The config also supports two other parameters for each service:
onchangeonly: when onchangeonly is True the beacon will fire events only when the service status changes. Otherwise, it will fire an event at each beacon interval. The default is False.
emitatstartup: when emitatstartup is False the beacon will not fire event when the minion is reload. Applicable only when onchangeonly is True. The default is True.

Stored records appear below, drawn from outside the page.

import Summits.CriticalPhenomena.PercolationContinuityZ3.Theorems.Transplant.FKConnectivityAllQArborealLevelDefs
import Summits.CriticalPhenomena.PercolationContinuityZ3.Theorems.Transplant.FKConnectivityAllQArborealClusterTools
import Summits.CriticalPhenomena.PercolationContinuityZ3.Theorems.Transplant.FKConnectivityAllQArborealContraction
import Summits.CriticalPhenomena.PercolationContinuityZ3.Theorems.Transplant.FKConnectivityAllQClusterDomCex
import Literature.Probability.LatticeModels.FKInterfacePairing
import Literature.Probability.LatticeModels.RandomClusterBoxDuality
import HarnessLib

/-!
# The arboreal gas — an exact-evaluation bridge (`RCEval` data, forests counted by `k + |t| = n`) and the refutation of forest-MM
# (`ArborealClusterDomAdjPos`) and t-forest-MM (`ArborealClusterDomAdjLevelPos`) on the 6-vertex double cone `K_{1,1,4}`

Support file (`--supports stmt-CriticalPhenomena-4575`), census seat `prim-bschramm-census` (gen 20) of the post-continuity programme; builds on
p205010 (kernel theorem, internal audit signed; external expert review pending).  Definitions (`RCEval.agZQ`, `RCEval.agMassQ`, one listed graph, one
predicate), no named facts, no sorries; standard axioms (`decide`, no `native_decide`).

BRIDGE.  For listed-graph data `D : RCEval` (fk-3 g5) with `q = 1` and no listed loop, a configuration `conf t` is a FOREST iff
`k(conf t) + |t| = n` (`isForestCfg_conf_iff`: induction on `t` with `clusterCount_insert` and fk-1 g10's `isForestCfg_insert_iff`), so the arboreal
gas `agMeasure D.w` (fk-1 g9) of an event described by a computable predicate is the computable ratio `agMassQ P / agZQ` (`ag_real_eq_div`).

WITNESS (census gen 20, memo bschramm/FROM-census-g20-MM-REFUTED.md §0 (N2)).  `V = Fin 6`, `K_{1,1,4}` (hubs `4, 5`, leaves `0..3`), ALL nine
parameters `8/9` (activity `λ = 8 > 15/2`), `x = 5`, `f = 54`, `𝒰 = {S ∋ 0,1,2,3}`: `μ(𝒰)·μ(f ∈ F) = (1576960/2009417)(668168/2009417) >
1·(524288/2009417) = μ(Ω)·μ(𝒰, f ∈ F)` — i.e. `P(𝒰 | f ∈ F) = 65536/83521 < 1052672/1341249 = P(𝒰 | f ∉ F)`: the tree of `x` and the presence
of the adjacent pair `f` are NEGATIVELY correlated.  Closed form on `K_{1,1,m}` with `𝒰 = j given leaves`: violated iff `j ≥ 4` and
`λ > (2^j−1)/(j2^{j−1}+2−2^{j+1})` (so the uniform spanning-forest measure on `K_{1,1,6}` violates it: `64/729 < 193/2187`).  By fk-1 g10's
`arborealClusterDomAdjOn_iff_mono` this is a failure of LOCAL stochastic monotonicity of the law of `T_x` in the activity of one pair at `x`
(the uniform-`β` question of Halberstam–Hutchcroft is not touched: census 0 violations through 8 vertices).  (refuted-substantive.)
[cite: Grimmett2006, §1.5 eq. (1.22) (p. 13); §3.9 (pp. 63–65)] [cite: AyyerLinussonRavichandran2025, §7 Conj. 7.1 (p. 22)]
[cite: HalberstamHutchcroft2024, §1 p. 3]
-/

noncomputable section

namespace Summit.CriticalPhenomena.PercolationContinuityZ3.Theorems

namespace FK

open MeasureTheory Set Literature.Probability.LatticeModels Literature.Probability.Percolation
open BHK2006 DecisionTree
open scoped Classical

namespace RCEval

variable (D : RCEval)

/-- **Computable forest partition function** `Σ_{t : k(t)+|t| = n} wQ t` (the arboreal-gas normaliser of the listed graph, `q` unused).
[cite: Grimmett2006, §1.5 eq. (1.22) (p. 13)] -/
def agZQ : ℚ := ∑ t : Finset (Fin D.m), if D.kB t + t.card = D.n then D.wQ t else 0

/-- **Computable forest mass of a computable event** `Σ_{t forest, P t} wQ t`. [cite: Grimmett2006, §1.5 eq. (1.22) (p. 13)] -/
def agMassQ (P : Finset (Fin D.m) → Bool) : ℚ := ∑ t : Finset (Fin D.m), if D.kB t + t.card = D.n ∧ P t = true then D.wQ t else 0

variable {D}

/-- `conf (insert i t) = insert (edge i) (conf t)`. [folklore] -/
theorem conf_insert (i : Fin D.m) (t : Finset (Fin D.m)) : D.conf (insert i t) = insert (D.edge i) (D.conf t) := by
  unfold conf
  rw [Finset.image_insert, Finset.coe_insert]

/-- `conf ∅ = ∅`. [folklore] -/
theorem conf_empty : D.conf ∅ = (∅ : BondConfig (Fin D.n)) := by
  unfold conf
  rw [Finset.image_empty, Finset.coe_empty]

/-- The empty configuration has `n` clusters. [cite: Grimmett2006, §1.2 eq. (1.1) (p. 4)] -/
theorem clusterCount_empty_fin (n : ℕ) : clusterCount (∅ : BondConfig (Fin n)) ∅ = n := by
  unfold clusterCount
  have h : openGraph (∅ : BondConfig (Fin n)) = ⊥ := by
    ext a b; simp [openGraph_adj]
  rw [wired_empty, sup_bot_eq, h, card_connectedComponent_bot, Nat.card_eq_fintype_card, Fintype.card_fin]

/-- **Forests by counting**: along the listed pairs, `n ≤ k(conf t) + |t|`, with equality iff `conf t` is a forest (no listed loops).
[cite: Grimmett2006, §1.5 (p. 13)] -/
theorem le_clusterCount_add_card_and_iff (hD : D.Valid) (hl : ∀ i, D.src i ≠ D.dst i) (t : Finset (Fin D.m)) :
    D.n ≤ clusterCount (D.conf t) ∅ + t.card ∧ (IsForestCfg (D.conf t) ↔ clusterCount (D.conf t) ∅ + t.card = D.n) := by
  induction t using Finset.induction_on with
  | empty =>
    rw [conf_empty, clusterCount_empty_fin, Finset.card_empty, add_zero]
    exact ⟨le_rfl, ⟨fun _ => rfl, fun _ => isForestCfg_empty⟩⟩
  | insert i t hi ih =>
    obtain ⟨ihle, ihiff⟩ := ih
    have hnot : s(D.src i, D.dst i) ∉ D.conf t := fun hmem => hi ((edge_mem_conf hD t i).1 hmem)
    have hcc := clusterCount_insert (t.image D.edge) (D.src i) (D.dst i) (∅ : Set (Fin D.n))
    have hforest := isForestCfg_insert_iff (hl i) hnot
    rw [conf_insert, Finset.card_insert_of_notMem hi]
    rw [Finset.coe_insert] at hcc
    change clusterCount (insert s(D.src i, D.dst i) (D.conf t)) ∅ +
        (if (openGraph (D.conf t) ⊔ wired (∅ : Set (Fin D.n))).Reachable (D.src i) (D.dst i) then 0 else 1) =
      clusterCount (D.conf t) ∅ at hcc
    by_cases hr : (openGraph (D.conf t) ⊔ wired (∅ : Set (Fin D.n))).Reachable (D.src i) (D.dst i)
    · rw [if_pos hr, add_zero] at hcc
      have hr' : (openGraph (D.conf t)).Reachable (D.src i) (D.dst i) := by rwa [wired_empty, sup_bot_eq] at hr
      change D.n ≤ clusterCount (insert s(D.src i, D.dst i) (D.conf t)) ∅ + (t.card + 1) ∧
        (IsForestCfg (insert s(D.src i, D.dst i) (D.conf t)) ↔ clusterCount (insert s(D.src i, D.dst i) (D.conf t)) ∅ + (t.card + 1) = D.n)
      rw [hcc, hforest]
      exact ⟨by omega, ⟨fun h => absurd hr' h.2, fun h => by omega⟩⟩
    · rw [if_neg hr] at hcc
      have hr' : ¬ (openGraph (D.conf t)).Reachable (D.src i) (D.dst i) := by rwa [wired_empty, sup_bot_eq] at hr
      change D.n ≤ clusterCount (insert s(D.src i, D.dst i) (D.conf t)) ∅ + (t.card + 1) ∧
        (IsForestCfg (insert s(D.src i, D.dst i) (D.conf t)) ↔ clusterCount (insert s(D.src i, D.dst i) (D.conf t)) ∅ + (t.card + 1) = D.n)
      rw [hforest]
      refine ⟨by omega, ⟨fun h => ?_, fun h => ⟨ihiff.2 (by omega), hr'⟩⟩⟩
      have := ihiff.1 h.1
      omega

/-- **`conf t` is a forest iff `kB t + |t| = n`** (listed data without loops). [cite: Grimmett2006, §1.5 (p. 13)] -/
theorem isForestCfg_conf_iff (hD : D.Valid) (hl : ∀ i, D.src i ≠ D.dst i) (t : Finset (Fin D.m)) :
    IsForestCfg (D.conf t) ↔ D.kB t + t.card = D.n := by
  rw [(le_clusterCount_add_card_and_iff hD hl t).2, clusterCount_conf]

/-- With `q = 1` the random-cluster weight is the product weight, so weighted sums transfer to the listed configurations.
[cite: Grimmett2006, §1.4 eq. (1.20) (p. 15)] -/
theorem sum_weight_mul (hD : D.Valid) (hq : D.q = 1) (f : BondConfig (Fin D.n) → ℝ) :
    ∑ ω : BondConfig (Fin D.n), weight (fun e => (D.w e : ℝ)) ω * f ω = ∑ t : Finset (Fin D.m), (D.wQ t : ℝ) * f (D.conf t) := by
  have h := sum_rcWeightW_mul hD f
  have hw : ∀ ω : BondConfig (Fin D.n), rcWeightW D.w (D.q : ℝ) ∅ ω = weight (fun e => (D.w e : ℝ)) ω := by
    intro ω; unfold rcWeightW; rw [hq, Rat.cast_one, one_pow, mul_one]
  have hm : ∀ t : Finset (Fin D.m), (D.mQ t : ℝ) = (D.wQ t : ℝ) := by
    intro t; unfold mQ; rw [hq, one_pow, mul_one]
  simp only [hw, hm] at h
  exact h

/-- **The arboreal-gas normaliser is `agZQ`.** [cite: Grimmett2006, §1.5 eq. (1.22) (p. 13)] -/
theorem agPartition_eq (hD : D.Valid) (hl : ∀ i, D.src i ≠ D.dst i) (hq : D.q = 1) : agPartition D.w = (D.agZQ : ℝ) := by
  unfold agPartition agZQ
  have h := sum_weight_mul hD hq (fun ω => if IsForestCfg ω then 1 else 0)
  have hl' : ∀ ω : BondConfig (Fin D.n), agWeight D.w ω = weight (fun e => (D.w e : ℝ)) ω * (if IsForestCfg ω then 1 else 0) := by
    intro ω
    by_cases hF : IsForestCfg ω
    · rw [agWeight_of_isForestCfg D.w hF, if_pos hF, mul_one]
    · rw [agWeight_of_not_isForestCfg D.w hF, if_neg hF, mul_zero]
  simp only [hl']
  rw [h, Rat.cast_sum]
  refine Finset.sum_congr rfl fun t _ => ?_
  by_cases hF : IsForestCfg (D.conf t)
  · rw [if_pos hF, if_pos ((isForestCfg_conf_iff hD hl t).1 hF), mul_one]
  · rw [if_neg hF, if_neg (fun h => hF ((isForestCfg_conf_iff hD hl t).2 h)), mul_zero, Rat.cast_zero]

/-- **Forest mass of a computable event.** [cite: Grimmett2006, §1.5 eq. (1.22) (p. 13)] -/
theorem sum_agWeight_ind_eq (hD : D.Valid) (hl : ∀ i, D.src i ≠ D.dst i) (hq : D.q = 1) {X : Set (BondConfig (Fin D.n))}
    {P : Finset (Fin D.m) → Bool} (h : ∀ t, D.conf t ∈ X ↔ P t = true) :
    ∑ ω : BondConfig (Fin D.n), agWeight D.w ω * ind X ω = (D.agMassQ P : ℝ) := by
  unfold agMassQ
  have hs := sum_weight_mul hD hq (fun ω => (if IsForestCfg ω then 1 else 0) * ind X ω)
  have hl' : ∀ ω : BondConfig (Fin D.n), agWeight D.w ω * ind X ω =
      weight (fun e => (D.w e : ℝ)) ω * ((if IsForestCfg ω then 1 else 0) * ind X ω) := by
    intro ω
    by_cases hF : IsForestCfg ω
    · rw [agWeight_of_isForestCfg D.w hF, if_pos hF, one_mul]
    · rw [agWeight_of_not_isForestCfg D.w hF, if_neg hF, zero_mul, mul_zero]
  simp only [hl']
  rw [hs, Rat.cast_sum]
  refine Finset.sum_congr rfl fun t _ => ?_
  by_cases hF : IsForestCfg (D.conf t)
  · have hk := (isForestCfg_conf_iff hD hl t).1 hF
    by_cases hP : P t = true
    · rw [if_pos hF, ind_of_mem ((h t).2 hP), if_pos ⟨hk, hP⟩, one_mul, mul_one]
    · rw [if_pos hF, ind_of_not_mem (fun hX => hP ((h t).1 hX)), if_neg (fun hh => hP hh.2), mul_zero, mul_zero, Rat.cast_zero]
  · rw [if_neg hF, zero_mul, mul_zero, if_neg (fun hh => hF ((isForestCfg_conf_iff hD hl t).2 hh.1)), Rat.cast_zero]

/-- **The arboreal gas of a computable event is the computable ratio `agMassQ P / agZQ`.** [cite: Grimmett2006, §1.5 eq. (1.22) (p. 13)] -/
theorem ag_real_eq_div (hD : D.Valid) (hl : ∀ i, D.src i ≠ D.dst i) (hq : D.q = 1) {X : Set (BondConfig (Fin D.n))}
    {P : Finset (Fin D.m) → Bool} (h : ∀ t, D.conf t ∈ X ↔ P t = true) :
    (agMeasure D.w).real X = ((D.agMassQ P / D.agZQ : ℚ) : ℝ) := by
  rw [agMeasure_real_eq_agE, agE_eq_sum_div, sum_agWeight_ind_eq hD hl hq h, agPartition_eq hD hl hq]
  push_cast
  rfl

end RCEval

namespace ArborealClusterDomCex

/-- The listed `K_{1,1,4}` on `Fin 6` (hub pair `54` first, then the eight leaf–hub pairs), all parameters `8/9` (activity `8`), `q = 1`.
[cite: Grimmett2006, §1.5 eq. (1.22) (p. 13)] -/
abbrev fa : RCEval :=
  ⟨6, 9, ![5, 0, 1, 2, 3, 0, 1, 2, 3], ![4, 4, 4, 4, 4, 5, 5, 5, 5],
    ![8 / 9, 8 / 9, 8 / 9, 8 / 9, 8 / 9, 8 / 9, 8 / 9, 8 / 9, 8 / 9], 1⟩

/-- Validity of the data. [folklore] -/
theorem valid : fa.Valid := by decide +kernel
/-- No listed loop. [folklore] -/
theorem noloop : ∀ i, fa.src i ≠ fa.dst i := by decide +kernel
/-- `q = 1`. [folklore] -/
theorem q_one : fa.q = 1 := rfl

/-- Computable predicate of `{T_5 ∋ 0, 1, 2, 3}`. [folklore] -/
def pU (t : Finset (Fin 9)) : Bool := fa.reachB t 5 0 && (fa.reachB t 5 1 && (fa.reachB t 5 2 && fa.reachB t 5 3))

/-- Forest normaliser: `Σ_F 8^{|F|}/9^9 = 2009417/9^9`. [cite: Grimmett2006, §1.5 eq. (1.22) (p. 13)] -/
theorem zq : fa.agZQ = 2009417 / 387420489 := by decide +kernel
/-- Mass of `{T_5 ⊇ leaves}`. [cite: Grimmett2006, §1.5 eq. (1.22) (p. 13)] -/
theorem mU : fa.agMassQ pU = 1576960 / 387420489 := by decide +kernel
/-- Mass of `{f ∈ F}`. [cite: Grimmett2006, §1.5 eq. (1.22) (p. 13)] -/
theorem mF : fa.agMassQ (fun t => decide ((0 : Fin 9) ∈ t)) = 668168 / 387420489 := by decide +kernel
/-- Mass of `{T_5 ⊇ leaves, f ∈ F}`. [cite: Grimmett2006, §1.5 eq. (1.22) (p. 13)] -/
theorem mUF : fa.agMassQ (fun t => pU t && decide ((0 : Fin 9) ∈ t)) = 524288 / 387420489 := by decide +kernel
/-- Mass of `Ω`. [cite: Grimmett2006, §1.5 eq. (1.22) (p. 13)] -/
theorem mAll : fa.agMassQ (fun _ => true) = 2009417 / 387420489 := by decide +kernel

/-- `conf t ∈ {T_5 ∋ 0,1,2,3}` iff `pU t`. [folklore] -/
theorem conf_mem_U (t : Finset (Fin 9)) :
    fa.conf t ∈ clusterIn (5 : Fin 6) {S : Set (Fin 6) | (0 : Fin 6) ∈ S ∧ (1 : Fin 6) ∈ S ∧ (2 : Fin 6) ∈ S ∧ (3 : Fin 6) ∈ S} ↔
      pU t = true := by
  unfold pU
  rw [Bool.and_eq_true, Bool.and_eq_true, Bool.and_eq_true, RCEval.reachB_iff, RCEval.reachB_iff, RCEval.reachB_iff, RCEval.reachB_iff]
  rfl

/-- `conf t ∋ f` iff the hub pair (index `0`) is in `t`. [folklore] -/
theorem conf_mem_F (t : Finset (Fin 9)) :
    fa.conf t ∈ {ω : BondConfig (Fin 6) | s((5 : Fin 6), (4 : Fin 6)) ∈ ω} ↔ decide ((0 : Fin 9) ∈ t) = true := by
  rw [decide_eq_true_iff, Set.mem_setOf_eq]
  have e0 : fa.edge 0 = s((5 : Fin 6), (4 : Fin 6)) := rfl
  rw [← e0]
  exact RCEval.edge_mem_conf valid t 0

/-- `conf t ∈ {T_5 ∋ 0,1,2,3} ∩ {f ∈ ω}` iff `pU t ∧ 0 ∈ t`. [folklore] -/
theorem conf_mem_UF (t : Finset (Fin 9)) :
    fa.conf t ∈ clusterIn (5 : Fin 6) {S : Set (Fin 6) | (0 : Fin 6) ∈ S ∧ (1 : Fin 6) ∈ S ∧ (2 : Fin 6) ∈ S ∧ (3 : Fin 6) ∈ S} ∩
        {ω : BondConfig (Fin 6) | s((5 : Fin 6), (4 : Fin 6)) ∈ ω} ↔
      (pU t && decide ((0 : Fin 9) ∈ t)) = true := by
  rw [Set.mem_inter_iff, conf_mem_U, conf_mem_F, Bool.and_eq_true]

/-- `conf t ∈ univ` iff `true`. [folklore] -/
theorem conf_mem_univ (t : Finset (Fin 9)) : fa.conf t ∈ (Set.univ : Set (BondConfig (Fin 6))) ↔ (fun _ => true) t = true :=
  ⟨fun _ => rfl, fun _ => Set.mem_univ _⟩

end ArborealClusterDomCex

open ArborealClusterDomCex

/-- **forest-MM fails on `Fin 6`**: `¬ ArborealClusterDomAdjOn (Fin 6)` — on `K_{1,1,4}` with all activities `8` the tree of the hub `5` and the
hub pair are negatively correlated through `{T_5 ⊇ leaves}`: `(1576960·668168) > 2009417·524288` (all over `2009417²`).
[cite: Grimmett2006, §1.5 eq. (1.22) (p. 13); §3.9 (pp. 63–65)] [cite: AyyerLinussonRavichandran2025, §7 Conj. 7.1 (p. 22)] -/
theorem not_arborealClusterDomAdjOn_fin_six : ¬ ArborealClusterDomAdjOn (Fin 6) := by
  intro h
  have key := h fa.w 5 4 {S : Set (Fin 6) | (0 : Fin 6) ∈ S ∧ (1 : Fin 6) ∈ S ∧ (2 : Fin 6) ∈ S ∧ (3 : Fin 6) ∈ S}
    ClusterDomCex.isUpperSet_U
  rw [RCEval.ag_real_eq_div valid noloop q_one conf_mem_U, RCEval.ag_real_eq_div valid noloop q_one conf_mem_F,
    RCEval.ag_real_eq_div valid noloop q_one conf_mem_univ, RCEval.ag_real_eq_div valid noloop q_one conf_mem_UF,
    zq, mU, mF, mUF, mAll] at key
  norm_num at key

/-- **forest-MM fails: `¬ ArborealClusterDomAdjPos`** (fk-1 g9's node; refuted-substantive — on `K_{1,1,m}` it fails for every activity
`> (2^m−1)/(m2^{m−1}+2−2^{m+1})`, e.g. for the uniform spanning-forest measure on `K_{1,1,6}`).
[cite: Grimmett2006, §1.5 eq. (1.22) (p. 13); §3.9 (pp. 63–65)] [cite: AyyerLinussonRavichandran2025, §7 Conj. 7.1 (p. 22)] -/
theorem not_arborealClusterDomAdjPos : ¬ ArborealClusterDomAdjPos := fun h => not_arborealClusterDomAdjOn_fin_six (h 6)

/-- **t-forest-MM fails: `¬ ArborealClusterDomAdjLevelPos`** (fk-1 g10's levelwise node; levelwise ⇒ valuewise). [cite: Grimmett2006, §1.5 eq. (1.22) (p. 13)] -/
theorem not_arborealClusterDomAdjLevelPos : ¬ ArborealClusterDomAdjLevelPos := fun h =>
  not_arborealClusterDomAdjPos (arborealClusterDomAdjPos_of_level h)

end FK

end Summit.CriticalPhenomena.PercolationContinuityZ3.Theorems

end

uncleanshutdown: If uncleanshutdown is present it should point to the location of a pid file for the service. Most services will not clean up this pid file if they are shutdown uncleanly (e.g. via kill -9) or if they are terminated through a crash such as a segmentation fault. If the file is present, then the beacon will add uncleanshutdown: True to the event. If not present, the field will be False. The field is only added when the service is NOT running. Omitting the configuration variable altogether will turn this feature off.
Please note that some init systems can remove the pid file if the service registers as crashed. One such example is nginx on CentOS 7, where the service unit removes the pid file when the service shuts down (IE: the pid file is observed as removed when kill -9 is sent to the nginx master process). The 'uncleanshutdown' option might not be of much use there, unless the unit file is modified.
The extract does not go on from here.